Applications that can best exploit a multicomputer such as the RS/6000 SP (SP) typically consist of several cooperating processes that are running on multiple nodes. These applications, which may or may not be subsystems, can be structured as follows:
Most multicomputer environments are subject to node, process, network, and device failures. Such failures arise from a combination of hardware failures, software failures, resource exhaustion, and operator error.
To be competitive, multicomputer applications must be highly available. This means that the application continues to run after a failure, perhaps after a brief interruption of service to accommodate error recovery, and perhaps with degraded performance. While dealing with a failure, an application should never break any correctness requirement. For example, a database should never violate the integrity of customer data.

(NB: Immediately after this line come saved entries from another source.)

import Mathlib.Analysis.Convex.Combination
import Mathlib.LinearAlgebra.Basis.VectorSpace
import Mathlib.LinearAlgebra.AffineSpace.Independent
import Mathlib.LinearAlgebra.Pi
import Literature.ModelTheory.ExponentialFields.Semialgebraic
import HarnessLib

/-!
# Simplices are semialgebraic

The closed geometric simplex spanned by an affinely independent family `v : Fin (k+1) → ℝᵈ`
(`convexHull ℝ (range v)`) is an `ℝ`-semialgebraic subset of `ℝᵈ`, *without* Tarski–Seidenberg:
affine independence gives a linear left inverse of `w ↦ (∑ wᵢ vᵢ, ∑ wᵢ)`, hence an affine map
`Λ : ℝᵈ → ℝᵏ⁺¹` recovering the barycentric coordinates on the simplex, and then
`convexHull (range v) = {x | Λ x ≥ 0, ∑ Λ x = 1, ∑ (Λ x)ᵢ vᵢ = x}` is cut out by finitely many affine
(= degree-one polynomial) equations and inequalities [BochnakCosteRoy1998, §2.1 (polyhedra are the basic
examples of semialgebraic sets)]. Consequence used downstream
(`Literature.Barriers.KontsevichZagierPeriods.HauptvermutungObstructionProofs`): compact polyhedra are
semialgebraic, so the hypothesis of the semialgebraic Hauptvermutung is satisfiable (e.g. by the identity).

## Main statements (all proved)

* `affinePoly L c`, `aeval_affinePoly` — the degree-one polynomial computing `x ↦ L x + c` for a linear
  functional `L` on `ℝᵈ`.
* `isSemialgebraic_setOf_affine_eq_zero`, `isSemialgebraic_setOf_affine_nonneg` — `{L x + c = 0}`,
  `{0 ≤ L x + c}` are semialgebraic.
* `mem_convexHull_range_iff_exists_weights` — membership in the simplex via nonnegative weights summing
  to one (all of `Fin (k+1)`).
* `exists_linear_barycentric` — a linear `G : ℝᵈ × ℝ → ℝᵏ⁺¹` with `G (∑ wᵢ vᵢ, ∑ wᵢ) = w`.
* `isSemialgebraic_convexHull_of_affineIndependent` — the simplex is `ℝ`-semialgebraic.

## References

* [BochnakCosteRoy1998] J. Bochnak, M. Coste, M.-F. Roy, *Real Algebraic Geometry* (1998), §2.1
  (definition and first examples of semialgebraic sets; cited for context, the argument here is
  elementary linear algebra). [folklore]
-/

noncomputable section

open Set MvPolynomial

namespace Literature.ModelTheory.ExponentialFields

variable {d : ℕ}

/-! ### Affine functionals are polynomial -/

/-- The degree-one polynomial `∑ₗ L(eₗ) · Xₗ + c` that computes the affine functional `x ↦ L x + c`
on `ℝᵈ`. [folklore] -/
def affinePoly (L : (Fin d → ℝ) →ₗ[ℝ] ℝ) (c : ℝ) : MvPolynomial (Fin d) ℝ :=
  ∑ l : Fin d, C (L (Pi.single l 1)) * X l + C c

/-- `affinePoly L c` evaluates to `L x + c`. [folklore] -/
theorem aeval_affinePoly (L : (Fin d → ℝ) →ₗ[ℝ] ℝ) (c : ℝ) (x : Fin d → ℝ) :
    aeval x (affinePoly L c) = L x + c := by
  simp only [affinePoly, map_add, map_sum, map_mul, aeval_C, aeval_X, Algebra.algebraMap_self,
    RingHom.id_apply]
  congr 1
  rw [LinearMap.pi_apply_eq_sum_univ L x]
  refine Finset.sum_congr rfl fun l _ => ?_
  rw [smul_eq_mul, mul_comm]
  congr 2
  ext j
  simp only [Pi.single_apply]
  split_ifs with h₁ h₂ h₂
  · rfl
  · exact (h₂ h₁.symm).elim
  · exact (h₁ h₂.symm).elim
  · rfl

/-- The zero set `{x | L x + c = 0}` of an affine functional is `ℝ`-semialgebraic. [folklore] -/
theorem isSemialgebraic_setOf_affine_eq_zero (L : (Fin d → ℝ) →ₗ[ℝ] ℝ) (c : ℝ) :
    IsSemialgebraic ℝ {x : Fin d → ℝ | L x + c = 0} := by
  convert isSemialgebraic_setOf_eval_eq_zero (k := ℝ) (R := ℝ) (affinePoly L c) using 1
  ext x
  rw [mem_setOf_eq, mem_setOf_eq, aeval_affinePoly]

/-- The half-space `{x | 0 ≤ L x + c}` of an affine functional is `ℝ`-semialgebraic (union of the zero
set and the positivity set). [folklore] -/
theorem isSemialgebraic_setOf_affine_nonneg (L : (Fin d → ℝ) →ₗ[ℝ] ℝ) (c : ℝ) :
    IsSemialgebraic ℝ {x : Fin d → ℝ | 0 ≤ L x + c} := by
  have h : {x : Fin d → ℝ | 0 ≤ L x + c} =
      {x | aeval x (affinePoly L c) = 0} ∪ {x | 0 < aeval x (affinePoly L c)} := by
    ext x
    simp only [mem_setOf_eq, mem_union, aeval_affinePoly]
    constructor
    · intro hx
      rcases hx.lt_or_eq with hlt | heq
      exacts [Or.inr hlt, Or.inl heq.symm]
    · rintro (hx | hx)
      exacts [hx.ge, hx.le]
  rw [h]
  exact (isSemialgebraic_setOf_eval_eq_zero _).union (isSemialgebraic_setOf_eval_pos _)

/-! ### Barycentric coordinates of an affinely independent family -/

section Simplex

variable {k : ℕ} (v : Fin (k + 1) → (Fin d → ℝ))

/-- Membership in the simplex spanned by `v` via nonnegative weights on all of `Fin (k+1)` summing to
one. [folklore] -/
theorem mem_convexHull_range_iff_exists_weights {x : Fin d → ℝ} :
    x ∈ convexHull ℝ (range v) ↔
      ∃ w : Fin (k + 1) → ℝ, (∀ i, 0 ≤ w i) ∧ ∑ i, w i = 1 ∧ ∑ i, w i • v i = x := by
  constructor
  · intro hx
    rw [convexHull_range_eq_exists_affineCombination] at hx
    obtain ⟨s, w, hw₀, hw₁, rfl⟩ := hx
    refine ⟨Set.indicator (↑s) w, fun i => ?_, ?_, ?_⟩
    · by_cases hi : i ∈ s
      · rw [Set.indicator_of_mem (Finset.mem_coe.2 hi)]
        exact hw₀ i hi
      · rw [Set.indicator_of_notMem (fun h => hi (Finset.mem_coe.1 h))]
    · rw [Finset.sum_indicator_subset w (Finset.subset_univ s), hw₁]
    · have h1 : ∑ i, Set.indicator (↑s) w i = 1 := by
        rw [Finset.sum_indicator_subset w (Finset.subset_univ s), hw₁]
      rw [← Finset.affineCombination_eq_linear_combination _ _ _ h1,
        ← Finset.affineCombination_indicator_subset w v (Finset.subset_univ s)]
  · rintro ⟨w, hw₀, hw₁, rfl⟩
    rw [← Finset.affineCombination_eq_linear_combination _ _ _ hw₁]
    exact affineCombination_mem_convexHull (fun i _ => hw₀ i) hw₁

variable {v}

/-- For an affinely independent `v` there is a linear `G : ℝᵈ × ℝ → ℝᵏ⁺¹` with
`G (∑ wᵢ vᵢ, ∑ wᵢ) = w` for all weights `w`: the linear map `w ↦ (∑ wᵢ vᵢ, ∑ wᵢ)` is injective by
affine independence, so it has a linear left inverse. [folklore] -/
theorem exists_linear_barycentric (hv : AffineIndependent ℝ v) :
    ∃ G : (Fin d → ℝ) × ℝ →ₗ[ℝ] (Fin (k + 1) → ℝ),
      ∀ w : Fin (k + 1) → ℝ, G (∑ i, w i • v i, ∑ i, w i) = w := by
  let F : (Fin (k + 1) → ℝ) →ₗ[ℝ] (Fin d → ℝ) × ℝ :=
    LinearMap.prod (Fintype.linearCombination ℝ v) (Fintype.linearCombination ℝ fun _ => (1 : ℝ))
  have hF : ∀ w, F w = (∑ i, w i • v i, ∑ i, w i) := fun w => by
    simp [F, Fintype.linearCombination_apply]
  have hker : LinearMap.ker F = ⊥ := by
    rw [LinearMap.ker_eq_bot']
    intro w hw
    rw [hF, Prod.mk_eq_zero] at hw
    have h0 : ∀ i ∈ (Finset.univ : Finset (Fin (k + 1))), w i = 0 := by
      refine hv Finset.univ w hw.2 ?_
      rw [Finset.weightedVSub_eq_linear_combination _ hw.2]
      exact hw.1
    exact funext fun i => h0 i (Finset.mem_univ i)
  obtain ⟨G, hG⟩ := F.exists_leftInverse_of_injective hker
  refine ⟨G, fun w => ?_⟩
  rw [← hF]
  exact LinearMap.congr_fun hG w

/-- **A simplex is semialgebraic.** The closed simplex `convexHull (range v)` spanned by an affinely
independent family `v : Fin (k+1) → ℝᵈ` is an `ℝ`-semialgebraic subset of `ℝᵈ`: with `G` as in
`exists_linear_barycentric` and `Λ x = G (x, 1)`, it equals
`{x | ∀ i, 0 ≤ Λ x i} ∩ {x | ∑ Λ x i = 1} ∩ ⋂ₗ {x | ∑ᵢ Λ x i · vᵢ l = x l}`, a finite Boolean
combination of affine (in)equalities. [folklore] -/
theorem isSemialgebraic_convexHull_of_affineIndependent (hv : AffineIndependent ℝ v) :
    IsSemialgebraic ℝ (convexHull ℝ (range v)) := by
  obtain ⟨G, hG⟩ := exists_linear_barycentric hv
  -- the affine coordinate functionals `x ↦ G (x, 1) i = Lᵢ x + cᵢ`
  let L : Fin (k + 1) → (Fin d → ℝ) →ₗ[ℝ] ℝ := fun i =>
    (LinearMap.proj i).comp (G.comp (LinearMap.inl ℝ (Fin d → ℝ) ℝ))
  let c : Fin (k + 1) → ℝ := fun i => G (0, 1) i
  have hΛ : ∀ (x : Fin d → ℝ) (i : Fin (k + 1)), G (x, 1) i = L i x + c i := by
    intro x i
    have : ((x, 1) : (Fin d → ℝ) × ℝ) = (x, 0) + (0, 1) := by simp
    rw [this, map_add]
    rfl
  -- the three families of conditions
  let S₁ : Set (Fin d → ℝ) := ⋂ i ∈ (Finset.univ : Finset (Fin (k + 1))), {x | 0 ≤ L i x + c i}
  let S₂ : Set (Fin d → ℝ) := {x | (∑ i, L i : (Fin d → ℝ) →ₗ[ℝ] ℝ) x + (∑ i, c i - 1) = 0}
  let S₃ : Set (Fin d → ℝ) := ⋂ l ∈ (Finset.univ : Finset (Fin d)),
    {x | (∑ i, v i l • L i - LinearMap.proj l : (Fin d → ℝ) →ₗ[ℝ] ℝ) x + ∑ i, c i * v i l = 0}
  have h₁ : IsSemialgebraic ℝ S₁ :=
    IsSemialgebraic.biInter _ _ fun i _ => isSemialgebraic_setOf_affine_nonneg (L i) (c i)
  have h₂ : IsSemialgebraic ℝ S₂ := isSemialgebraic_setOf_affine_eq_zero _ _
  have h₃ : IsSemialgebraic ℝ S₃ :=
    IsSemialgebraic.biInter _ _ fun l _ => isSemialgebraic_setOf_affine_eq_zero _ _
  convert (h₁.inter h₂).inter h₃ using 1
  ext x
  rw [mem_convexHull_range_iff_exists_weights]
  simp only [S₁, S₂, S₃, mem_inter_iff, mem_iInter, Finset.mem_univ, forall_true_left, mem_setOf_eq,
    LinearMap.sum_apply, LinearMap.sub_apply, LinearMap.smul_apply,
    LinearMap.proj_apply, smul_eq_mul]
  constructor
  · -- a point of the simplex satisfies the conditions, its coordinates being `Λ x = w`
    rintro ⟨w, hw₀, hw₁, rfl⟩
    have hw : ∀ i, L i (∑ j, w j • v j) + c i = w i := fun i => by
      rw [← hΛ]
      have := congr_fun (hG w) i
      rwa [hw₁] at this
    refine ⟨⟨fun i => (hw i).symm ▸ hw₀ i, ?_⟩, fun l => ?_⟩
    · have : ∑ i, (L i (∑ j, w j • v j) + c i) = 1 := by simp_rw [hw]; exact hw₁
      rw [Finset.sum_add_distrib] at this
      linarith
    · have hsum : ∑ i, v i l * (L i (∑ j, w j • v j)) + ∑ i, c i * v i l =
          ∑ i, w i * v i l := by
        rw [← Finset.sum_add_distrib]
        refine Finset.sum_congr rfl fun i _ => ?_
        rw [← hw i]
        ring
      have hx : (∑ j, w j • v j) l = ∑ i, w i * v i l := by
        simp [Finset.sum_apply, Pi.smul_apply, smul_eq_mul]
      linarith
  · -- conversely the coordinates `Λ x` are admissible weights reproducing `x`
    rintro ⟨⟨h0, hs⟩, hl⟩
    refine ⟨fun i => L i x + c i, h0, ?_, ?_⟩
    · rw [Finset.sum_add_distrib]
      linarith
    · ext l
      have hl' := hl l
      have hx : (∑ i, (L i x + c i) • v i) l = ∑ i, (L i x + c i) * v i l := by
        simp [Finset.sum_apply, Pi.smul_apply, smul_eq_mul]
      rw [hx]
      have : ∑ i, (L i x + c i) * v i l = ∑ i, v i l * L i x + ∑ i, c i * v i l := by
        rw [← Finset.sum_add_distrib]
        exact Finset.sum_congr rfl fun i _ => by ring
      linarith

end Simplex

end Literature.ModelTheory.ExponentialFields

Hardware techniques form an essential component of a comprehensive suite of system support for high availability. These include the use of multi-tailed disks, where a node can take over the data that was previously owned by a failed node, and the use of network address takeover (for example, IP takeover), where a node can assume the identity of a failed node.
Hardware techniques, however, make up only part of a complete solution. Additional aspects of the solution include detection of component (process and node) failures, recovery from communication partitions, coordination of activities among the processes of an application, and coordination of activities between applications. The Group Services subsystem and its Application Programming Interface (GSAPI) are designed to satisfy these additional requirements.